WHAT TO WORK ON
After finding the line with "19 (2012) [AbsTopI], §0" in the entries below, retype exactly each line from there through the line with "here through the", including that final line.

[Data records]
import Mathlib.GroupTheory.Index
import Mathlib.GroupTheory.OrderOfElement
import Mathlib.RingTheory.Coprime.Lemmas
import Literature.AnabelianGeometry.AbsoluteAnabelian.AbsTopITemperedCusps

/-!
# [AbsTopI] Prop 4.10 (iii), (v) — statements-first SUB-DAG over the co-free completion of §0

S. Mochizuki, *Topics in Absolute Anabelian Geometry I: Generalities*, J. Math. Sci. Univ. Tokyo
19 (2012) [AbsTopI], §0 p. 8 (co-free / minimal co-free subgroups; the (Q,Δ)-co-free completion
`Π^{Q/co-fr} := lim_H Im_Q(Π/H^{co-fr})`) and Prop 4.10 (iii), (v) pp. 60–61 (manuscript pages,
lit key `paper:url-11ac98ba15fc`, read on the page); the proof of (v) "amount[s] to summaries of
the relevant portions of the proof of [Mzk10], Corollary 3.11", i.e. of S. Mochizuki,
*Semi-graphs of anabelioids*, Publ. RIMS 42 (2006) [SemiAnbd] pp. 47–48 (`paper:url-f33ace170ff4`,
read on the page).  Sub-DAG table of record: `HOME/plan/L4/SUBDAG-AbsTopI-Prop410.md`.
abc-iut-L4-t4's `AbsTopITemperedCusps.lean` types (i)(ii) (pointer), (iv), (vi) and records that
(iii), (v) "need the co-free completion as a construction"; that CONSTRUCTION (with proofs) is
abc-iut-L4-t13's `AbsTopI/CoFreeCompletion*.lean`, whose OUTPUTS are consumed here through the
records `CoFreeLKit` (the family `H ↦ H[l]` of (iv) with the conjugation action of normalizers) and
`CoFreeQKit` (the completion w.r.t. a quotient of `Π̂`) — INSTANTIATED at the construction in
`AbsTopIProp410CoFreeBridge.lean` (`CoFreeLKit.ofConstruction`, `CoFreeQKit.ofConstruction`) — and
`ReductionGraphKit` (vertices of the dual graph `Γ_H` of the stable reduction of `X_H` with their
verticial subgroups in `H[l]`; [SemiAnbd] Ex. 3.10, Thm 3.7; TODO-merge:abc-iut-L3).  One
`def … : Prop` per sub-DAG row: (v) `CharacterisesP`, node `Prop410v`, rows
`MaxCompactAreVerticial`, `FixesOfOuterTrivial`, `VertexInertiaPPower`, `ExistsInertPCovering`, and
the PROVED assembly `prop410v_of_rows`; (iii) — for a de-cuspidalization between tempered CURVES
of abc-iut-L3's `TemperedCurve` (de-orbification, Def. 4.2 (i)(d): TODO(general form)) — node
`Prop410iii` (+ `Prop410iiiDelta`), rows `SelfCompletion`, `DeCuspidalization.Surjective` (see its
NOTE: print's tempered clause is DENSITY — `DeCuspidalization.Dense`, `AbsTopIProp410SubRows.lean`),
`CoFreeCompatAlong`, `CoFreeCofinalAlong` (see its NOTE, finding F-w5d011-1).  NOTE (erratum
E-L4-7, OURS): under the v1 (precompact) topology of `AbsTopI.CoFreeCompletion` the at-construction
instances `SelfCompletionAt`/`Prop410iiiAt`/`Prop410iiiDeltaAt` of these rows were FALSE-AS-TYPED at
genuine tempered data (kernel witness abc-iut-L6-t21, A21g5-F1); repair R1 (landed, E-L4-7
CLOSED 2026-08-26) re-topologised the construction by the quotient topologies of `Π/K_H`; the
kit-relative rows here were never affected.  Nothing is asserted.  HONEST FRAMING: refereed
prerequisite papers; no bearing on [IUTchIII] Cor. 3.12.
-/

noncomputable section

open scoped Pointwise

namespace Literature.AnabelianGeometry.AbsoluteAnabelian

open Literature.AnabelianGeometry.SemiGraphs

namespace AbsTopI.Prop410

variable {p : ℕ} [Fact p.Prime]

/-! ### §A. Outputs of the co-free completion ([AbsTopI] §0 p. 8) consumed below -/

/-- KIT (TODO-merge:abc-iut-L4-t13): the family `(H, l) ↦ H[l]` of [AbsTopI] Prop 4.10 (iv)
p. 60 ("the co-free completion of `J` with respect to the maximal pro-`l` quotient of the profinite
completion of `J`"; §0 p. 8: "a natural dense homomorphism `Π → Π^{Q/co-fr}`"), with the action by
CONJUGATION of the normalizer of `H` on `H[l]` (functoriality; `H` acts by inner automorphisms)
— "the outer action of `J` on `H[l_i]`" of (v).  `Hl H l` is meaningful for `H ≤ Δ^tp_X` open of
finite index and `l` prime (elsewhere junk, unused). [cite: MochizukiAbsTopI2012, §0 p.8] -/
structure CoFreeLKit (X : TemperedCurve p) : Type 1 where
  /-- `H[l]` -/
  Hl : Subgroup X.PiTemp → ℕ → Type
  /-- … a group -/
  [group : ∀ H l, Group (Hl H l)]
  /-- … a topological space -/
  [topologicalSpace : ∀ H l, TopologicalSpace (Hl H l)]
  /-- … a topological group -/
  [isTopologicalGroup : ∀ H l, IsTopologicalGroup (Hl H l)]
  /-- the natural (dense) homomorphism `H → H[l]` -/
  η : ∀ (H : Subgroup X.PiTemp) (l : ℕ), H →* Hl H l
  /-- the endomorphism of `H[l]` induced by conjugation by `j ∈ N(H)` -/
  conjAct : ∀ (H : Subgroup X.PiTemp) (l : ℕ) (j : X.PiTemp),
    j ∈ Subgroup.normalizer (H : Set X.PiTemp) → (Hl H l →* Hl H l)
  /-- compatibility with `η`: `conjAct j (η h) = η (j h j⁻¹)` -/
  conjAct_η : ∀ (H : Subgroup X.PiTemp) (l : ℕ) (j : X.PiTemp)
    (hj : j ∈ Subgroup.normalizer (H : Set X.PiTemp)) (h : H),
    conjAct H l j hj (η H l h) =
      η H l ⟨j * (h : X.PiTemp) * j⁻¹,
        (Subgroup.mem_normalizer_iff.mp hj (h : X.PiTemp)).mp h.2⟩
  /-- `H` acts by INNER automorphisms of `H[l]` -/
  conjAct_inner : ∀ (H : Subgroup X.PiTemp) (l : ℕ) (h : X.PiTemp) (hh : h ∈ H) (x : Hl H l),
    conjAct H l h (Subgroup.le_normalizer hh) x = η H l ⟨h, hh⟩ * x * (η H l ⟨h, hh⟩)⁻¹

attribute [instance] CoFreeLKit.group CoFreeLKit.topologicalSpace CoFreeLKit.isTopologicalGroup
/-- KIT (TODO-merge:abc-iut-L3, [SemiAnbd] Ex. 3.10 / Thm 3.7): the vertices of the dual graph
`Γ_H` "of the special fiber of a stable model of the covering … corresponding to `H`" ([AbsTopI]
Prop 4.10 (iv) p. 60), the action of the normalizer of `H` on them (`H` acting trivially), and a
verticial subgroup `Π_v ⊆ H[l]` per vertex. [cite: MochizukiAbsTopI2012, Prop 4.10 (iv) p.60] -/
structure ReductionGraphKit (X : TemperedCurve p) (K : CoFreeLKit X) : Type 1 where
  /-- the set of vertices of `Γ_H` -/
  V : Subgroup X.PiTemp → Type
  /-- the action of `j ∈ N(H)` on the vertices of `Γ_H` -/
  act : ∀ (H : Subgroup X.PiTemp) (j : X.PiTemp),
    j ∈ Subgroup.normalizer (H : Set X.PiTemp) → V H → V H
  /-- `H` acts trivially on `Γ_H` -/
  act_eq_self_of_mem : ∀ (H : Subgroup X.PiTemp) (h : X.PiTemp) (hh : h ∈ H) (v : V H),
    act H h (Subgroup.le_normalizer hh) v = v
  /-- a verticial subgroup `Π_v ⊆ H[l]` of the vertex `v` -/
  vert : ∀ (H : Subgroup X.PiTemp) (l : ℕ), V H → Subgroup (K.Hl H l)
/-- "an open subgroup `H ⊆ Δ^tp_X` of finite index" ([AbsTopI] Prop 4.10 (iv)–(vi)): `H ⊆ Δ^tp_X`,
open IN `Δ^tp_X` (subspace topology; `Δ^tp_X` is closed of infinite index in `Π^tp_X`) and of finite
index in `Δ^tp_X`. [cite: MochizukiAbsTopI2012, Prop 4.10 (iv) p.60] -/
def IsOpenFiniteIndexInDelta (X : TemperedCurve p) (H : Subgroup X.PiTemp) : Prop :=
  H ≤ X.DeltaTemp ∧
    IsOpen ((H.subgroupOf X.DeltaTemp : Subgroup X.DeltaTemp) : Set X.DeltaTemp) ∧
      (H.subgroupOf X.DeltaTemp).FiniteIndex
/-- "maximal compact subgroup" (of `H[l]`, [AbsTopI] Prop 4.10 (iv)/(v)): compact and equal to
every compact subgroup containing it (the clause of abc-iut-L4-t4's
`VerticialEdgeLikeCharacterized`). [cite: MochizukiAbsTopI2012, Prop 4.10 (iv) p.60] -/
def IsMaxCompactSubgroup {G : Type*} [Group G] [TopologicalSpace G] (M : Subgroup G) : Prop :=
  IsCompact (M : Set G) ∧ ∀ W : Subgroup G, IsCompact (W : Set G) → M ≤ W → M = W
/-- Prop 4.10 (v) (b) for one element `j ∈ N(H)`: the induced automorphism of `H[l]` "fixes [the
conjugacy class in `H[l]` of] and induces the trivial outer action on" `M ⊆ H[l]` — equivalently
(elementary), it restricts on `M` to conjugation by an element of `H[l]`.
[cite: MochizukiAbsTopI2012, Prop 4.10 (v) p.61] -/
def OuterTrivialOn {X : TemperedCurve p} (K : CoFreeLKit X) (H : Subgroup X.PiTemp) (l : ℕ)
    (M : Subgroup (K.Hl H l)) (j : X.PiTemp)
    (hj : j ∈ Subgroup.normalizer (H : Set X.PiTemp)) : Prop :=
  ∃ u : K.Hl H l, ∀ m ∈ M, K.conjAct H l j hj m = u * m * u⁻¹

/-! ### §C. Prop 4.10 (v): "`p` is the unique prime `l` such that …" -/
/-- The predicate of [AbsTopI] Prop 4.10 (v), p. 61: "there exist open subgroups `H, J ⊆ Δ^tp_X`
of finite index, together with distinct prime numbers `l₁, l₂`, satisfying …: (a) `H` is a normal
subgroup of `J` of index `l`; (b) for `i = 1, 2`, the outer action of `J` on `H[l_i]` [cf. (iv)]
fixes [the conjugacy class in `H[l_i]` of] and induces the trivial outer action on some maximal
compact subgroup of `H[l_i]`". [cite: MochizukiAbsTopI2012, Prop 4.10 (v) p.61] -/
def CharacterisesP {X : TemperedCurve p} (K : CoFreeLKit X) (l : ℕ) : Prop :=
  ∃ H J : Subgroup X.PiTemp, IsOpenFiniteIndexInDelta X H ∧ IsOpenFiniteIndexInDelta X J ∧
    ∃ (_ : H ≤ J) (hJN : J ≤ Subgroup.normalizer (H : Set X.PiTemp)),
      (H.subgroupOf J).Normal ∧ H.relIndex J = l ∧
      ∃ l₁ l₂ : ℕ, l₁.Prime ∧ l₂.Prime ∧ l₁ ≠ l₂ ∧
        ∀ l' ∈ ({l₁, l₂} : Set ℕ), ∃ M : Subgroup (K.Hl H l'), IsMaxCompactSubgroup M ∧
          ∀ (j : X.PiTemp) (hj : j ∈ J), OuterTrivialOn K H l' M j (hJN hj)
==
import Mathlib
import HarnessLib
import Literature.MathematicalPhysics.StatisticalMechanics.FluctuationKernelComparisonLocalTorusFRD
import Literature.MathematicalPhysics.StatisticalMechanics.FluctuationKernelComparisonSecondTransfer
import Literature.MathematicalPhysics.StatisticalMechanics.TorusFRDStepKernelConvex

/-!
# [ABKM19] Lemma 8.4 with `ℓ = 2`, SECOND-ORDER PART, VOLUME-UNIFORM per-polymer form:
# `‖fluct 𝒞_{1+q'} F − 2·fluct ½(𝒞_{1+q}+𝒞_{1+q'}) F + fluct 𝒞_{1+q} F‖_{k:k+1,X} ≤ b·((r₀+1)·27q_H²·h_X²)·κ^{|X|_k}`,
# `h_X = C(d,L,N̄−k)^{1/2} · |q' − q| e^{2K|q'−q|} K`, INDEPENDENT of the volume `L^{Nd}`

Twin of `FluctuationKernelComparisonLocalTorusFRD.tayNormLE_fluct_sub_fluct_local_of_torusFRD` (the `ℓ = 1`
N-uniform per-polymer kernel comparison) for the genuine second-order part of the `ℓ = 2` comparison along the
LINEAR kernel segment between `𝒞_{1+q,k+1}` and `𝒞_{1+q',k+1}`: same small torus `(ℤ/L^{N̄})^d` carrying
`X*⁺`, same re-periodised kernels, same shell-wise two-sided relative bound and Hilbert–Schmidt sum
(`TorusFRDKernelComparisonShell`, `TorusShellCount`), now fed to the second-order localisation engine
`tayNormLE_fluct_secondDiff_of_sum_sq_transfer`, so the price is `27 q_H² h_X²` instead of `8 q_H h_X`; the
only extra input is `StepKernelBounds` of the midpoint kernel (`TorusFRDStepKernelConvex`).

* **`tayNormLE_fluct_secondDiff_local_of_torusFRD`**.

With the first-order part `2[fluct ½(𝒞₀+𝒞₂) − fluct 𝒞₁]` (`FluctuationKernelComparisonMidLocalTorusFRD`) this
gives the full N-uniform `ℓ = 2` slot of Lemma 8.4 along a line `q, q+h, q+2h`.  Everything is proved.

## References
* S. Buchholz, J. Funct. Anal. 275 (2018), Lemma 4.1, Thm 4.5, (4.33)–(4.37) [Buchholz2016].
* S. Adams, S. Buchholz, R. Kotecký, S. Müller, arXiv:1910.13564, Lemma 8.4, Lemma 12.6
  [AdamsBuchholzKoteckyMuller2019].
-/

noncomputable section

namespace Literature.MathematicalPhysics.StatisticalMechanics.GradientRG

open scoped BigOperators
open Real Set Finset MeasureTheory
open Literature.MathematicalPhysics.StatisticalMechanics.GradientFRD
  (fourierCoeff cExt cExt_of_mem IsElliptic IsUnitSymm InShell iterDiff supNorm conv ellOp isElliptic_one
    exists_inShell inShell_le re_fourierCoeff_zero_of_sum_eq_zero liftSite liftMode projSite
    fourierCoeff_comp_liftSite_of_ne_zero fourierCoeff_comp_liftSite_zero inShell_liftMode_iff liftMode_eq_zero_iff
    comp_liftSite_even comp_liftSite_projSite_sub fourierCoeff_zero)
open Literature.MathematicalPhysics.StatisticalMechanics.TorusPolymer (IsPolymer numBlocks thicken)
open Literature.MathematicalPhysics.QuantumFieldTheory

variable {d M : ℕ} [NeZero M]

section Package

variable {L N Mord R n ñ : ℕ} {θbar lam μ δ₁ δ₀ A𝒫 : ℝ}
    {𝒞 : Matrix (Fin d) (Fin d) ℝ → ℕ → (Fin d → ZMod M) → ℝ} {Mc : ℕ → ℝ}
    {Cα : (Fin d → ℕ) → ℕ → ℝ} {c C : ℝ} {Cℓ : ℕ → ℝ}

RESULT FOR THIS TASK
19 (2012) [AbsTopI], §0 p. 8 (co-free / minimal co-free subgroups; the (Q,Δ)-co-free completion
`Π^{Q/co-fr} := lim_H Im_Q(Π/H^{co-fr})`) and Prop 4.10 (iii), (v) pp. 60–61 (manuscript pages,
lit key `paper:url-11ac98ba15fc`, read on the page); the proof of (v) "amount[s] to summaries of
the relevant portions of the proof of [Mzk10], Corollary 3.11", i.e. of S. Mochizuki,
*Semi-graphs of anabelioids*, Publ. RIMS 42 (2006) [SemiAnbd] pp. 47–48 (`paper:url-f33ace170ff4`,
read on the page).  Sub-DAG table of record: `HOME/plan/L4/SUBDAG-AbsTopI-Prop410.md`.
abc-iut-L4-t4's `AbsTopITemperedCusps.lean` types (i)(ii) (pointer), (iv), (vi) and records that
(iii), (v) "need the co-free completion as a construction"; that CONSTRUCTION (with proofs) is
abc-iut-L4-t13's `AbsTopI/CoFreeCompletion*.lean`, whose OUTPUTS are consumed here through the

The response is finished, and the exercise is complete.